- [WORK TO BE COMPLETED] Filter the data for lines with the word "BetaFlowAsPrinted", then copy every line so identified.

Saved data entries:

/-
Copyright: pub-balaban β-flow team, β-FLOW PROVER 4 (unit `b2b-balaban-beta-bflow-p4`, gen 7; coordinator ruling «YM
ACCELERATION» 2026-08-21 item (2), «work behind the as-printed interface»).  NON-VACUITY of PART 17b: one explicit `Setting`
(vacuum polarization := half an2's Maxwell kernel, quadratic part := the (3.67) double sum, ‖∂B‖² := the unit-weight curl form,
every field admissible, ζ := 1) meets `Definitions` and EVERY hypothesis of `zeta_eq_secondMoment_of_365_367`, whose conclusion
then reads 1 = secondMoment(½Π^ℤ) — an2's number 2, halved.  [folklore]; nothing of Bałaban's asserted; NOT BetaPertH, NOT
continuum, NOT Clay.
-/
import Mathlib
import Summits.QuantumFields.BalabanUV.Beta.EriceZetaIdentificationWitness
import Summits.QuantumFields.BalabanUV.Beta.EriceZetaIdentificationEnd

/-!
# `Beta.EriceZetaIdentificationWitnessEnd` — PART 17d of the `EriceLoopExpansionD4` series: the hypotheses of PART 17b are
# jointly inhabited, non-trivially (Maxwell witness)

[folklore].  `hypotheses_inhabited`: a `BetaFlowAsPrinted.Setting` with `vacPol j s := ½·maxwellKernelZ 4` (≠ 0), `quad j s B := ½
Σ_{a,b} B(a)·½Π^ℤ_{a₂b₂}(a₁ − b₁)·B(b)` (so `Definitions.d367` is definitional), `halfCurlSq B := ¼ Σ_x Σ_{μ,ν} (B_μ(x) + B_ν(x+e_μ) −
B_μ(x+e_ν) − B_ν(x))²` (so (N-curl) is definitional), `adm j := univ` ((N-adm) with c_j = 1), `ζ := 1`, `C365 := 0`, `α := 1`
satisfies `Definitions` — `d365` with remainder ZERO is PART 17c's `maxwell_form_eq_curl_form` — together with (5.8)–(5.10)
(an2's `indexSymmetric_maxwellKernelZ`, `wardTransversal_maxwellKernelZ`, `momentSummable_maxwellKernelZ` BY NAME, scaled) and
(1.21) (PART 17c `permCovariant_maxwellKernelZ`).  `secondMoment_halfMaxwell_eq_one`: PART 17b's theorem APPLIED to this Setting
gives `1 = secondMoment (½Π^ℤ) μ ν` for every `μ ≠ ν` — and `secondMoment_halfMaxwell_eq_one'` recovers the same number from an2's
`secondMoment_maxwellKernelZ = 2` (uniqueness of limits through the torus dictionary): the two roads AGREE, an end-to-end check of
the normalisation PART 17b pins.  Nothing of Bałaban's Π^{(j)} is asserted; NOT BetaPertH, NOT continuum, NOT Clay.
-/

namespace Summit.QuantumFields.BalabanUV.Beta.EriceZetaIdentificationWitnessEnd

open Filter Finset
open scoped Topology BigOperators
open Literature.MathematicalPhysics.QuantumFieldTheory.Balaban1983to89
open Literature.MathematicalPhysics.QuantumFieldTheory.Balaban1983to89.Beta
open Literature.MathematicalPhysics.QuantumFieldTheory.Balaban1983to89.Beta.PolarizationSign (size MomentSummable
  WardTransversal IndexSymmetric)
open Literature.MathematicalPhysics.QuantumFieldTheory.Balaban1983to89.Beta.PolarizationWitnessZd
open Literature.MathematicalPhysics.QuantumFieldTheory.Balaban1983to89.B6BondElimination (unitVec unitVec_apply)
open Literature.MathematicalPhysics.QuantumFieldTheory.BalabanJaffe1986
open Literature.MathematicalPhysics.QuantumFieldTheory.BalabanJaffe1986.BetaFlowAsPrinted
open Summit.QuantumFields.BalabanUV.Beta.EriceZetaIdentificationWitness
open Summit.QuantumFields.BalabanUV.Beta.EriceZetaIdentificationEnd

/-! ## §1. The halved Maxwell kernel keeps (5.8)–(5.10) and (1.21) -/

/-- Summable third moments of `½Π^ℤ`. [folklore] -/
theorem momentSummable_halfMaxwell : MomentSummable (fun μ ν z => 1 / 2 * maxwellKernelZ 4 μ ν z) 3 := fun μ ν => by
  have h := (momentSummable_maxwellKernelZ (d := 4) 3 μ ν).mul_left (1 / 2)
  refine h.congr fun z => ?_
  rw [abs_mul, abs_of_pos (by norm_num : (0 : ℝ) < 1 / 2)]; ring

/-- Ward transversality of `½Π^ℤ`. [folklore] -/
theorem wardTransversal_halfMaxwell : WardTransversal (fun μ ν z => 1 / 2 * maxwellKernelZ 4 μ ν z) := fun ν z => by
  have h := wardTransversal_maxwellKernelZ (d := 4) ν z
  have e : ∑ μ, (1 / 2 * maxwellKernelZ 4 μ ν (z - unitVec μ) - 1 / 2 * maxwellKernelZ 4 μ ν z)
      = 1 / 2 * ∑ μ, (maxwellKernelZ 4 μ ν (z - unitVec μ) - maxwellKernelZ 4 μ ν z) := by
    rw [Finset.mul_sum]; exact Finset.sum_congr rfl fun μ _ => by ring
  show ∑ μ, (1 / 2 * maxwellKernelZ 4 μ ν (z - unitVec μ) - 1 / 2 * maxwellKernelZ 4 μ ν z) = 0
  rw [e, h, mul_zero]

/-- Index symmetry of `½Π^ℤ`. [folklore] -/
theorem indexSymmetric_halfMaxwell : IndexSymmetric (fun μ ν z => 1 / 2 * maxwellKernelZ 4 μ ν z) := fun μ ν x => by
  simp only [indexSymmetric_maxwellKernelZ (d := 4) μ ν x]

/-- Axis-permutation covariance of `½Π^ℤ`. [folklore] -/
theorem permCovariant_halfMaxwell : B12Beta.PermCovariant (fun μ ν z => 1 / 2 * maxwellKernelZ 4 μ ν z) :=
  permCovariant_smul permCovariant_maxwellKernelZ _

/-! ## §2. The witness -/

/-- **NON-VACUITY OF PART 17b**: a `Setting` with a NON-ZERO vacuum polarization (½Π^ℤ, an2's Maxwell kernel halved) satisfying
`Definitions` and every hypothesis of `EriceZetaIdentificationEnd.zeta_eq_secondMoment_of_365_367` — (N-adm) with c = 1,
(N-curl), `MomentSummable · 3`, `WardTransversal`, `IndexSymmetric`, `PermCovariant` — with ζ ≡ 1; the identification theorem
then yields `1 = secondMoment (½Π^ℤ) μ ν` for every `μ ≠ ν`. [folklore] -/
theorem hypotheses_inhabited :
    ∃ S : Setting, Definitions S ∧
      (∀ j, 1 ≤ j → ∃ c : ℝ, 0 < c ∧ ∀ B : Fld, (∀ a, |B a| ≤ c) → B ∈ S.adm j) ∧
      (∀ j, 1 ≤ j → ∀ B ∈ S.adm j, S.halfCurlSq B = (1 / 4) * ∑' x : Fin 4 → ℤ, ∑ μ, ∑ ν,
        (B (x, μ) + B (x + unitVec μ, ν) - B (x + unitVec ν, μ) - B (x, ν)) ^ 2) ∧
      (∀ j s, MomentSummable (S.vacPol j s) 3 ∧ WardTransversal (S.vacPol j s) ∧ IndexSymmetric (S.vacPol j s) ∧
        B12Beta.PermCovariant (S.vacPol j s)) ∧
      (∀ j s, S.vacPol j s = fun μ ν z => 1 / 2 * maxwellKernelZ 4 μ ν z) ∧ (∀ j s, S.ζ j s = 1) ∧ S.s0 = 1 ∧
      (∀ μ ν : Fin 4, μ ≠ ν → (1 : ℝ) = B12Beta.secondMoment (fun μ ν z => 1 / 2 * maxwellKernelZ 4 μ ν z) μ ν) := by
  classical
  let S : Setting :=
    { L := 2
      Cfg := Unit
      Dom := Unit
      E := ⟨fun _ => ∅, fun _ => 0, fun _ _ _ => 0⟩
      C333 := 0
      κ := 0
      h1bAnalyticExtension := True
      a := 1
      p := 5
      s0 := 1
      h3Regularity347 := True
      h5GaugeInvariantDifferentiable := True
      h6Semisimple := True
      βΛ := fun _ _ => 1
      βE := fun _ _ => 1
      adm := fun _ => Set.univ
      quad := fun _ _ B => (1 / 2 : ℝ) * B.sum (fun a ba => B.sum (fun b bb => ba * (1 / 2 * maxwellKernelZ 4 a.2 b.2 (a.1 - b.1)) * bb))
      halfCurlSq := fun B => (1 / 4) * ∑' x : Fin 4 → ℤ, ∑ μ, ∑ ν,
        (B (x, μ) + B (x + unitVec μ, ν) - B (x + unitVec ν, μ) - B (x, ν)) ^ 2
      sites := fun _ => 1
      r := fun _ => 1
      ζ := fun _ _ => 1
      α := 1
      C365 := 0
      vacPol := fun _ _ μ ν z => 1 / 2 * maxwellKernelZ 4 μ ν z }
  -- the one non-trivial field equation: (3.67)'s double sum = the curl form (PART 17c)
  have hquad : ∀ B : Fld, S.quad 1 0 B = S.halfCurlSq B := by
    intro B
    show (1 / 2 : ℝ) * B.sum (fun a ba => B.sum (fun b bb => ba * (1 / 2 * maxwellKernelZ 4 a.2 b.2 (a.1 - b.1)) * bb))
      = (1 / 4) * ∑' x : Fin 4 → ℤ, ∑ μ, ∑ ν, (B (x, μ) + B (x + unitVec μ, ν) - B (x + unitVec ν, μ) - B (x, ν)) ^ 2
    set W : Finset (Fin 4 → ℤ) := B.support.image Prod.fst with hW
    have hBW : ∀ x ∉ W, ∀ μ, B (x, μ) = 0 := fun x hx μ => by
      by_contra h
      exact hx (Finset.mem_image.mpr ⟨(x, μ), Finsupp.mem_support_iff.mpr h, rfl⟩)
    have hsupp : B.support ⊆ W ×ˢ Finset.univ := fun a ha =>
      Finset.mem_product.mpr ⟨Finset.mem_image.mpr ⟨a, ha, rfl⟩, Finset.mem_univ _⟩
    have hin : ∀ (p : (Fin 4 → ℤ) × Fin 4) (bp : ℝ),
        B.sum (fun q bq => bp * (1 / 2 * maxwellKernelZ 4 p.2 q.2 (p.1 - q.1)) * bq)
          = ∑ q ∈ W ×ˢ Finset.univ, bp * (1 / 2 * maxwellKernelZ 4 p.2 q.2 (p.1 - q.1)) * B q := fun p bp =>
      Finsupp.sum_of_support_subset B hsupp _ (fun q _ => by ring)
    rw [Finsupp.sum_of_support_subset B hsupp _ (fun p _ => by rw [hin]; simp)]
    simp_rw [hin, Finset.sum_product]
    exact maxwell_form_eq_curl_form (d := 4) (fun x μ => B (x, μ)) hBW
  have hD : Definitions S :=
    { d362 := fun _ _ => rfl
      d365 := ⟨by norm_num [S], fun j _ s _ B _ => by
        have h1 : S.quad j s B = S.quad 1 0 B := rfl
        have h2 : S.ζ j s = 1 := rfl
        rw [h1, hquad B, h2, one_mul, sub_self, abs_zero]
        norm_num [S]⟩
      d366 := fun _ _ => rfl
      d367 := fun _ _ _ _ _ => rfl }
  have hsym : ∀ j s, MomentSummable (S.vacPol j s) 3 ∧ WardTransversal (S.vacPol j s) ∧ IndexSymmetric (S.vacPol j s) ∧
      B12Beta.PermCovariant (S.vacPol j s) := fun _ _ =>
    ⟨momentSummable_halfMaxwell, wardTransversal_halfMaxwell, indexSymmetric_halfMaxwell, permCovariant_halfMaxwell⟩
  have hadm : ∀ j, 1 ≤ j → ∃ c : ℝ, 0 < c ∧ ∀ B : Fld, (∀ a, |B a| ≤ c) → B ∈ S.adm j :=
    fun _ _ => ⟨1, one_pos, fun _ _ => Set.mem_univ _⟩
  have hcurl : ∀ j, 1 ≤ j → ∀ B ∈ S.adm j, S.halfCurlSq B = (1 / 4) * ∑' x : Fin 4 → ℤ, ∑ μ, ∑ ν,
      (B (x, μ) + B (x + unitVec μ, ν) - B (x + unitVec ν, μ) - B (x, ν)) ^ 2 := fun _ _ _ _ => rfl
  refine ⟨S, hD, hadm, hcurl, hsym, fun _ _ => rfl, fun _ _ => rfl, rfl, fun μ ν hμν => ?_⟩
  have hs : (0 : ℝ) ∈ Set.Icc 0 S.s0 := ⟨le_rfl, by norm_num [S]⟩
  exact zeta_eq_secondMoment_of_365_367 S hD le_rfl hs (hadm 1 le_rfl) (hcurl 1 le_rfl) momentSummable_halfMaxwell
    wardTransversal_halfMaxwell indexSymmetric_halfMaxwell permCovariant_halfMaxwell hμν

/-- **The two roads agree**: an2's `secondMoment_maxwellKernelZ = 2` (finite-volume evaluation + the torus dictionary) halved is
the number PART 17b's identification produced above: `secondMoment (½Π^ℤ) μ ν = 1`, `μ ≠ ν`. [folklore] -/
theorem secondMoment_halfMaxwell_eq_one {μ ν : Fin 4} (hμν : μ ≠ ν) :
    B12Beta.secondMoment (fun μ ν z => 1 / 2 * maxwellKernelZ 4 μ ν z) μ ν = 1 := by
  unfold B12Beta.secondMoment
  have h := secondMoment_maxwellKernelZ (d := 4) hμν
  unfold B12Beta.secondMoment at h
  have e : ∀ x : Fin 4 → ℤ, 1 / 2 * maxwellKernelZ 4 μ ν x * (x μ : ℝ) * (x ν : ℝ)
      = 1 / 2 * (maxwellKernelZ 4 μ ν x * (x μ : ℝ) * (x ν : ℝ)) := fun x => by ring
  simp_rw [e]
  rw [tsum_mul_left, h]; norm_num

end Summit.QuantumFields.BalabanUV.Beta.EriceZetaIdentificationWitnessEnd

- [RESULT FOR THIS TASK]
[folklore].  `hypotheses_inhabited`: a `BetaFlowAsPrinted.Setting` with `vacPol j s := ½·maxwellKernelZ 4` (≠ 0), `quad j s B := ½
open Literature.MathematicalPhysics.QuantumFieldTheory.BalabanJaffe1986.BetaFlowAsPrinted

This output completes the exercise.